Stored items:
-------

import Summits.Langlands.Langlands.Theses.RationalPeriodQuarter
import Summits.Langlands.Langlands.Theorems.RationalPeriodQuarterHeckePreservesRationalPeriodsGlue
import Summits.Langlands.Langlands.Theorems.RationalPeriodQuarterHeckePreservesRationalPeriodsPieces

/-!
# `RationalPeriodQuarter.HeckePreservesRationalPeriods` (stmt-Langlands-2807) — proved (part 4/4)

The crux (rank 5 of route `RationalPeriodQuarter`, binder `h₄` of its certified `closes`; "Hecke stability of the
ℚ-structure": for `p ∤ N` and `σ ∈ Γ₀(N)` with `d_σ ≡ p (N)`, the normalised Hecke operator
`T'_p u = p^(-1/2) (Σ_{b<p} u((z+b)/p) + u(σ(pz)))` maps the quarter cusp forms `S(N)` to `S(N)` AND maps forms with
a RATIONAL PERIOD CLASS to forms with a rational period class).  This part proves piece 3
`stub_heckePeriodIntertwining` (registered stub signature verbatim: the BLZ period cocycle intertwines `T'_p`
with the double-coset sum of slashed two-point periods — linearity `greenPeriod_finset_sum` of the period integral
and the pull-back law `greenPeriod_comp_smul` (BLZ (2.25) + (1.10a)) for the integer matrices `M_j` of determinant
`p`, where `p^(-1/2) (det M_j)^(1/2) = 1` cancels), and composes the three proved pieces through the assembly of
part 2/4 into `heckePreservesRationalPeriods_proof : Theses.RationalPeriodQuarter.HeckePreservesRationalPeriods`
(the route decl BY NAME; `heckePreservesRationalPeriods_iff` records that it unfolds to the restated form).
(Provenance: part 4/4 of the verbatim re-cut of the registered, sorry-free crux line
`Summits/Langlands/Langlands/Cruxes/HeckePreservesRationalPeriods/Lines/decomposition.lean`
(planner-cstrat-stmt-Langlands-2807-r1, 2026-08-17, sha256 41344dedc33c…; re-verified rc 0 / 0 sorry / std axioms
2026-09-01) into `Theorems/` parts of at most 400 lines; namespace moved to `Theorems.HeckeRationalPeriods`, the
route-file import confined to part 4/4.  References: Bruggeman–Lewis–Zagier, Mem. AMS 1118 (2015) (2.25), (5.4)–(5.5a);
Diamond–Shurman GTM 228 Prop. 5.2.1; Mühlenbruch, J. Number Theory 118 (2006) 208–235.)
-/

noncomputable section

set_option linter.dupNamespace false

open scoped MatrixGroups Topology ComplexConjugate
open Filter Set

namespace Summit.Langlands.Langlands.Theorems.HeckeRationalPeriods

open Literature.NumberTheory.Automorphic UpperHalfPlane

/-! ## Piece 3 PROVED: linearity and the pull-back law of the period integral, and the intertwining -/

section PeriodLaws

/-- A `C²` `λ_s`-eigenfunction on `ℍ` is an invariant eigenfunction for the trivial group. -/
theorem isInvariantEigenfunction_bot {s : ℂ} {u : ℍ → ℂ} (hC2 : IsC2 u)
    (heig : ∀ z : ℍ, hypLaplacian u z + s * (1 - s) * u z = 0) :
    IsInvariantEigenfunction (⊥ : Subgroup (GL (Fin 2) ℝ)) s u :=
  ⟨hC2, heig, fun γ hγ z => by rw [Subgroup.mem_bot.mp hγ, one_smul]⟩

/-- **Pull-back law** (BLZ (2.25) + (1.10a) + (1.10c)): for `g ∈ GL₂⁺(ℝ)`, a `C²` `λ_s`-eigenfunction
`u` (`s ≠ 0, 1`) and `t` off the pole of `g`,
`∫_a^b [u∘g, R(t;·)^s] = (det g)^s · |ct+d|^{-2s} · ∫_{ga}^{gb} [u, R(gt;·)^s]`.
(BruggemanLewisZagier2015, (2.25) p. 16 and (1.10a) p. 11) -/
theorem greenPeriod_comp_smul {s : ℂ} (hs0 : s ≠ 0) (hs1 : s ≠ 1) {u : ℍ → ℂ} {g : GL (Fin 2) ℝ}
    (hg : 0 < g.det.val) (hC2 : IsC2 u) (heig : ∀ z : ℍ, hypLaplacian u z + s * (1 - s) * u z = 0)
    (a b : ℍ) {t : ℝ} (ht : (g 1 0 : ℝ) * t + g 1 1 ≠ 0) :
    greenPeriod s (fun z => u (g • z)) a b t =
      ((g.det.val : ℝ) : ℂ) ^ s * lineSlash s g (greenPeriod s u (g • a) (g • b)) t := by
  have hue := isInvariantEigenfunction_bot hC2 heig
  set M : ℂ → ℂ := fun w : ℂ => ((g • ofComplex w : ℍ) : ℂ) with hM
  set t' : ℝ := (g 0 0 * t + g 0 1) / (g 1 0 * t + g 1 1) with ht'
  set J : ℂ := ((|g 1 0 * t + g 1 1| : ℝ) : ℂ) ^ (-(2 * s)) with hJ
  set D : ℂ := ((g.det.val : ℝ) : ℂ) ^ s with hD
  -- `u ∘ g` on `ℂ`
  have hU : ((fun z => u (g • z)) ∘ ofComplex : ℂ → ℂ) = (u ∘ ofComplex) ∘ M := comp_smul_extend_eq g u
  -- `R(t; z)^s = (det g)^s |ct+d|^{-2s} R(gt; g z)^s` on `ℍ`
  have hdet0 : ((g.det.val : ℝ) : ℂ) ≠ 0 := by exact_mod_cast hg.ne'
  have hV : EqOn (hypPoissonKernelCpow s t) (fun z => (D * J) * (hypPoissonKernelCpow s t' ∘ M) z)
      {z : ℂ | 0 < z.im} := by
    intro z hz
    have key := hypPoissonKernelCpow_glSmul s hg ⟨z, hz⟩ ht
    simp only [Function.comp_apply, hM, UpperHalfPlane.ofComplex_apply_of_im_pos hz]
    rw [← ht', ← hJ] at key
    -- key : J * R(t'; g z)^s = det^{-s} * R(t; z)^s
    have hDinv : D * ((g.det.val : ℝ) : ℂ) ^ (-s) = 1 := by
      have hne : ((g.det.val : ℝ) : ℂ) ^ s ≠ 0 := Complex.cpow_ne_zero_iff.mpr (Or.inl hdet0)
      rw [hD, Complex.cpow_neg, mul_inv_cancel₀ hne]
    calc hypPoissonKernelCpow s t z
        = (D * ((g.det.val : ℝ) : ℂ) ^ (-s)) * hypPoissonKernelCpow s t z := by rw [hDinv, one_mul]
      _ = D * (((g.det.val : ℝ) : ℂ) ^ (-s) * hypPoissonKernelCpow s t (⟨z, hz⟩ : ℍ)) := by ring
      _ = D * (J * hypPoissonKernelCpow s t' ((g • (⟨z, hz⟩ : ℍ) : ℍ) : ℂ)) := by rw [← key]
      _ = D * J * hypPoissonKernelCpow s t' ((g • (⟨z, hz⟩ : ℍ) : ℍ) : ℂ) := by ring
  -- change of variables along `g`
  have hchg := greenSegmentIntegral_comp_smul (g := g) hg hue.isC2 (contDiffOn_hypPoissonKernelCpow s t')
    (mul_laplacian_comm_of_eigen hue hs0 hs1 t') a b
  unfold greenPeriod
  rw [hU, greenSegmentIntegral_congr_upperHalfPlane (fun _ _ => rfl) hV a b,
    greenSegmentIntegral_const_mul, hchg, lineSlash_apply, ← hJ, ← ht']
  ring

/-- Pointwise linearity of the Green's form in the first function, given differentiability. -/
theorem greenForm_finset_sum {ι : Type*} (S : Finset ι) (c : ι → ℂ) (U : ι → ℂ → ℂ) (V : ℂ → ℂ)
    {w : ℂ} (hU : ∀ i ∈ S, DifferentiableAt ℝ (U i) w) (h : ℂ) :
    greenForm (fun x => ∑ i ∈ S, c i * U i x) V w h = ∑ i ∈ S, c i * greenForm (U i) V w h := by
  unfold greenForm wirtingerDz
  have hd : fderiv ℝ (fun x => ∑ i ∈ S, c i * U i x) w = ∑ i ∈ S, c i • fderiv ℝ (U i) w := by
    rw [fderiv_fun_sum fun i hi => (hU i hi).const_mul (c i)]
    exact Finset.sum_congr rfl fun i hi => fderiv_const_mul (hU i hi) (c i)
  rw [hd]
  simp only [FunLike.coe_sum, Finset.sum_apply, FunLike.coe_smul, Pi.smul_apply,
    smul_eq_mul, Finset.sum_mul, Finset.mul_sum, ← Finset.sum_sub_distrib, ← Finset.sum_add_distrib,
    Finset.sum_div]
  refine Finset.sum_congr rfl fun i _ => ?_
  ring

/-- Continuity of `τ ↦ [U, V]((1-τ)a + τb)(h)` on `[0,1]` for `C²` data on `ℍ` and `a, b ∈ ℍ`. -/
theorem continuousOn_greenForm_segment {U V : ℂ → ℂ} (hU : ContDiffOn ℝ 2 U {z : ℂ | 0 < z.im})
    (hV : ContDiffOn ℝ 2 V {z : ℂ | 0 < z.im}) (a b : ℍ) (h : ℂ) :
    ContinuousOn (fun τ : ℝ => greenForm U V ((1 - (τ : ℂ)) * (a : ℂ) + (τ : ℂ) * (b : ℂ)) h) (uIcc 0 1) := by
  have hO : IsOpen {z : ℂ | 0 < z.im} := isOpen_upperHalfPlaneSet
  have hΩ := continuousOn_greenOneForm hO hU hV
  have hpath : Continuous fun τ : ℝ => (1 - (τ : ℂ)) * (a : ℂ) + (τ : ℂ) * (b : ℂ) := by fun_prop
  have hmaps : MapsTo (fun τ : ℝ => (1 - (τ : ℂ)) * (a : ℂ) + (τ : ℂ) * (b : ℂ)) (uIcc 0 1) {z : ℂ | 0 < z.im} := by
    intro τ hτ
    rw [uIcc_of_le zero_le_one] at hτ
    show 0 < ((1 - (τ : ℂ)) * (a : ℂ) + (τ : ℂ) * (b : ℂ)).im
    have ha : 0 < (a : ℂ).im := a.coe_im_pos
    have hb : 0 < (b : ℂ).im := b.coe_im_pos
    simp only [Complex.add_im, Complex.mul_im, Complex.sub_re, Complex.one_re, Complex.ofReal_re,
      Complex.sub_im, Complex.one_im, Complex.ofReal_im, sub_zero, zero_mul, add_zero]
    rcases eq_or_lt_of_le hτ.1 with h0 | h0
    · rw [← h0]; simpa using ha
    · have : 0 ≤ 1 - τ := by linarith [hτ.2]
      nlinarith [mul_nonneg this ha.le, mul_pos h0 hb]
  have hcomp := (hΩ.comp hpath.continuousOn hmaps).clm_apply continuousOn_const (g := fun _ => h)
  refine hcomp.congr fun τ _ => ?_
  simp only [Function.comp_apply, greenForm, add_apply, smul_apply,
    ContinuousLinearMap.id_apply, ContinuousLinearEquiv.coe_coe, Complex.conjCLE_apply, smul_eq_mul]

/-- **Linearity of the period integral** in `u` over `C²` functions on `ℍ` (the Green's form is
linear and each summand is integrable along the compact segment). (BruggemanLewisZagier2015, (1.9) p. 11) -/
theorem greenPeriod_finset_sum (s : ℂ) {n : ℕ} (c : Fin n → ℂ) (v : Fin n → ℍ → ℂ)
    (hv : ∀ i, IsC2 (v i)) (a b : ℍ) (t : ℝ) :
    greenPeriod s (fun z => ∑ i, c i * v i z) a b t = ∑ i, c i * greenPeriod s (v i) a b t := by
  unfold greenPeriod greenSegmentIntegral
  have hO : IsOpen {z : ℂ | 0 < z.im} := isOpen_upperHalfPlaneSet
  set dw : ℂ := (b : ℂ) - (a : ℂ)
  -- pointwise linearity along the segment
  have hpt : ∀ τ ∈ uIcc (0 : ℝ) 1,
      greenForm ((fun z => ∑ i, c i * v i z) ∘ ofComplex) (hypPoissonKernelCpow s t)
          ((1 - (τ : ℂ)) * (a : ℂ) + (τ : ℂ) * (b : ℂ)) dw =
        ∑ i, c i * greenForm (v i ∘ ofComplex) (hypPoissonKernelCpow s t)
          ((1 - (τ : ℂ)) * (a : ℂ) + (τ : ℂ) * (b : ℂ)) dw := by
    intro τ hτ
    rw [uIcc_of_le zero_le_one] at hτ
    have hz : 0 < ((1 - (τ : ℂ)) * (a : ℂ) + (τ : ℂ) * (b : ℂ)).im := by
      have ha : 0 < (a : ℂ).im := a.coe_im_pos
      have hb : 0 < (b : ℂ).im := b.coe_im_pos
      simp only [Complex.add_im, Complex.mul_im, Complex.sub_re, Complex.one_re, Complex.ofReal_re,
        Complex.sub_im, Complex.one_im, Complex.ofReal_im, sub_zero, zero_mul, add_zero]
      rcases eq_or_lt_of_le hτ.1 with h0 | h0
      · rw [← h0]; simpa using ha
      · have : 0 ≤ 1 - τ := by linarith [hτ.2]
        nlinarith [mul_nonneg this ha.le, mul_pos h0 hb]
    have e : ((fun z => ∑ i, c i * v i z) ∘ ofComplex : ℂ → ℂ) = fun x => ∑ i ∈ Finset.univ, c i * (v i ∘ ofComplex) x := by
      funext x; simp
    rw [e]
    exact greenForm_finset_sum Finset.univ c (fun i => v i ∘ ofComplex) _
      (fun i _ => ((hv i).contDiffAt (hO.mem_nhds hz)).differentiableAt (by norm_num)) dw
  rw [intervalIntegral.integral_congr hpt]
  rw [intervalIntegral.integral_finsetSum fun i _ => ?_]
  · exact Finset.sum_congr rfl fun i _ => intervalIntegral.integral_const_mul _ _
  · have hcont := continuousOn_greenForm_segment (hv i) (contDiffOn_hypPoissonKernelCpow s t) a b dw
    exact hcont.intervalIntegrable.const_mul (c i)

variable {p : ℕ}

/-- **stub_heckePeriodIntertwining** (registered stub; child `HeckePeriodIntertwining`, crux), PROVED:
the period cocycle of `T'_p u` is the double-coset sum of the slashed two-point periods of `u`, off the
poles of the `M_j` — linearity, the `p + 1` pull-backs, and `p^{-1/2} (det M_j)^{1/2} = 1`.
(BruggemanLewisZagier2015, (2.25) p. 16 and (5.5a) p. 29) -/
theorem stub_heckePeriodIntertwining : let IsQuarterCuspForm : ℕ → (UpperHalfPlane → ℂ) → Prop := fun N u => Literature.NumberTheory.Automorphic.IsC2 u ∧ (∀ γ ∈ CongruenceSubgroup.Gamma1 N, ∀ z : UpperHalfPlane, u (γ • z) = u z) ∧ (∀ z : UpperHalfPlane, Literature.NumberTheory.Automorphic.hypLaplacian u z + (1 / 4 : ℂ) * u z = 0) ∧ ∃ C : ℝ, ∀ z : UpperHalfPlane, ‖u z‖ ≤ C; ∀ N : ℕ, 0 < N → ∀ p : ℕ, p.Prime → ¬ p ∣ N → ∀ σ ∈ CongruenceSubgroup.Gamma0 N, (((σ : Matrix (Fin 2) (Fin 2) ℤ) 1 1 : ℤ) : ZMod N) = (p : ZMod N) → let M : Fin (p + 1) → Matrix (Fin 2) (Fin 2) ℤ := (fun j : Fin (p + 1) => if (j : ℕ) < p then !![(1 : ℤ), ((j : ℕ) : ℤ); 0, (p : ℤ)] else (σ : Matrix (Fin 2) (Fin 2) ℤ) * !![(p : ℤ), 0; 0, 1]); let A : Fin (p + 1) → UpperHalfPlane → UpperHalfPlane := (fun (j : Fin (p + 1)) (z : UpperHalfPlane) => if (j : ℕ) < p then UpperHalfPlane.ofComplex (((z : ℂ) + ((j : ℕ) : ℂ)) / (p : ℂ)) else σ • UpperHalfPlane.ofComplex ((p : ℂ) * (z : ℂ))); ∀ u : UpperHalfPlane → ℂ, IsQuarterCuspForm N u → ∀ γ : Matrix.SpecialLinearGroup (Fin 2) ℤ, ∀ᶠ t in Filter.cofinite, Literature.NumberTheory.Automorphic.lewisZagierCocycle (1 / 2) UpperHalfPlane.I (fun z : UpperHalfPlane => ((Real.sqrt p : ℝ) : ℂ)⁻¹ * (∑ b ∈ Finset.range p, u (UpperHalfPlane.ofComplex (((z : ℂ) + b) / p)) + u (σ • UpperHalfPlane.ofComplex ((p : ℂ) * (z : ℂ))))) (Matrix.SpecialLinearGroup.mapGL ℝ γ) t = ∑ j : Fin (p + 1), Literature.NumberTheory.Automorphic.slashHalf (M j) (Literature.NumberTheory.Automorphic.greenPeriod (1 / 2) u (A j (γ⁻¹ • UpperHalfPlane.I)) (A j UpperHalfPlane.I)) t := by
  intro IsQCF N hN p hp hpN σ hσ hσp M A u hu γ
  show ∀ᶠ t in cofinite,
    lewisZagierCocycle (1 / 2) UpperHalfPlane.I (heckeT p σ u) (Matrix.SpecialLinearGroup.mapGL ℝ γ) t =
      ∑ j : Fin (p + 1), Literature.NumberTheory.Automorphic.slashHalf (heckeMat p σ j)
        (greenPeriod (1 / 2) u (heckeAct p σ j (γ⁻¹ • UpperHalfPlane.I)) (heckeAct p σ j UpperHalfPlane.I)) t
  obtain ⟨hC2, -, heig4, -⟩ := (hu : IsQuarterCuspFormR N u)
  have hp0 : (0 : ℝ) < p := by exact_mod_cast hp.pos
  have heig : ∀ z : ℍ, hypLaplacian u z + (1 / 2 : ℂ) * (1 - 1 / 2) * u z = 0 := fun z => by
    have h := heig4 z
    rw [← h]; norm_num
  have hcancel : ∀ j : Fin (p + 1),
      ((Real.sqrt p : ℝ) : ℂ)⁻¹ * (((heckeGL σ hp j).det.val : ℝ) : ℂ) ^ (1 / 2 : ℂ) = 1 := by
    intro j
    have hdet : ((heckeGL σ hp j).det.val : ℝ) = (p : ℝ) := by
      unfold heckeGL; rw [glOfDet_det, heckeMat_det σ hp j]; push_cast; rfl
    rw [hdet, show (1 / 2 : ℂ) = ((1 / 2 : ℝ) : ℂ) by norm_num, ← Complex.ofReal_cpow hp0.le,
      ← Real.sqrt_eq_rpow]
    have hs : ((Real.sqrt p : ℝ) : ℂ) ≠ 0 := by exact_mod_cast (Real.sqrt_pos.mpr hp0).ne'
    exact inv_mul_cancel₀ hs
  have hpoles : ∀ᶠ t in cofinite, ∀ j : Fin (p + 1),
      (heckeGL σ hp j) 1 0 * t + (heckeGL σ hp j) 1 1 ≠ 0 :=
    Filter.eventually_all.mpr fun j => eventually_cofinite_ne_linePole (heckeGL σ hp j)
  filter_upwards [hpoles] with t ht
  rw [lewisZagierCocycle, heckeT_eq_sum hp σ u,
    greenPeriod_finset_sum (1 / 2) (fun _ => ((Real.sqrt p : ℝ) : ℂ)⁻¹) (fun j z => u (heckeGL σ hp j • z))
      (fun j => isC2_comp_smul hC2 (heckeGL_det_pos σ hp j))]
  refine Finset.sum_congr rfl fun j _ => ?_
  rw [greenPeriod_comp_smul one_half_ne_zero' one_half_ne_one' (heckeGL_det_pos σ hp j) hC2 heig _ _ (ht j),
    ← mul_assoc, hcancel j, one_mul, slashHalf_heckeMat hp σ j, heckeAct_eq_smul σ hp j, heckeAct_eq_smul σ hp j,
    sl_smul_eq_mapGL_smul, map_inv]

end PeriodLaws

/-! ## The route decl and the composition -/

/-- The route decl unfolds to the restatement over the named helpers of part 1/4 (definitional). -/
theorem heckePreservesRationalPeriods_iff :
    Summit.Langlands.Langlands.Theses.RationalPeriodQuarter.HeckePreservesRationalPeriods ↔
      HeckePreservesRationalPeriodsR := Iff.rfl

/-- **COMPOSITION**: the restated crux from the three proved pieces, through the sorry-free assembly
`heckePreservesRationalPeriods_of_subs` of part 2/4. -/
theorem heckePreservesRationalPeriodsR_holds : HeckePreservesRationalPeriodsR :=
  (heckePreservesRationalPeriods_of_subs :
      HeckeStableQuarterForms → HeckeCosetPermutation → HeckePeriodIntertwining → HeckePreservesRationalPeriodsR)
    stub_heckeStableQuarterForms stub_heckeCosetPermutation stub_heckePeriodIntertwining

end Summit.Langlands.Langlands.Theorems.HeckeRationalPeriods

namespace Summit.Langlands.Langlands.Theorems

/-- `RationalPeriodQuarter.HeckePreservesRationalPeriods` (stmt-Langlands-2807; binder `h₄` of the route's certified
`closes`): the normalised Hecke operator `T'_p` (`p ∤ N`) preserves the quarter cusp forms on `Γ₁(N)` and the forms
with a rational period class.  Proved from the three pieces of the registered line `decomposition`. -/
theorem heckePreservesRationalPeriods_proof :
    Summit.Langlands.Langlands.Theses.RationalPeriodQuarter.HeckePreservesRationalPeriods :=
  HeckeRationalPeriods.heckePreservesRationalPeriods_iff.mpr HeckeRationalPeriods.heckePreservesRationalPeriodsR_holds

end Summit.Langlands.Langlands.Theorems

-------

▸ **WHAT THE TASK REQUIRES**:
All lines with the word "certified" need to be copied from the data above.

▸ **EXPECTED ANSWER**:
The crux (rank 5 of route `RationalPeriodQuarter`, binder `h₄` of its certified `closes`; "Hecke stability of the
/-- `RationalPeriodQuarter.HeckePreservesRationalPeriods` (stmt-Langlands-2807; binder `h₄` of the route's certified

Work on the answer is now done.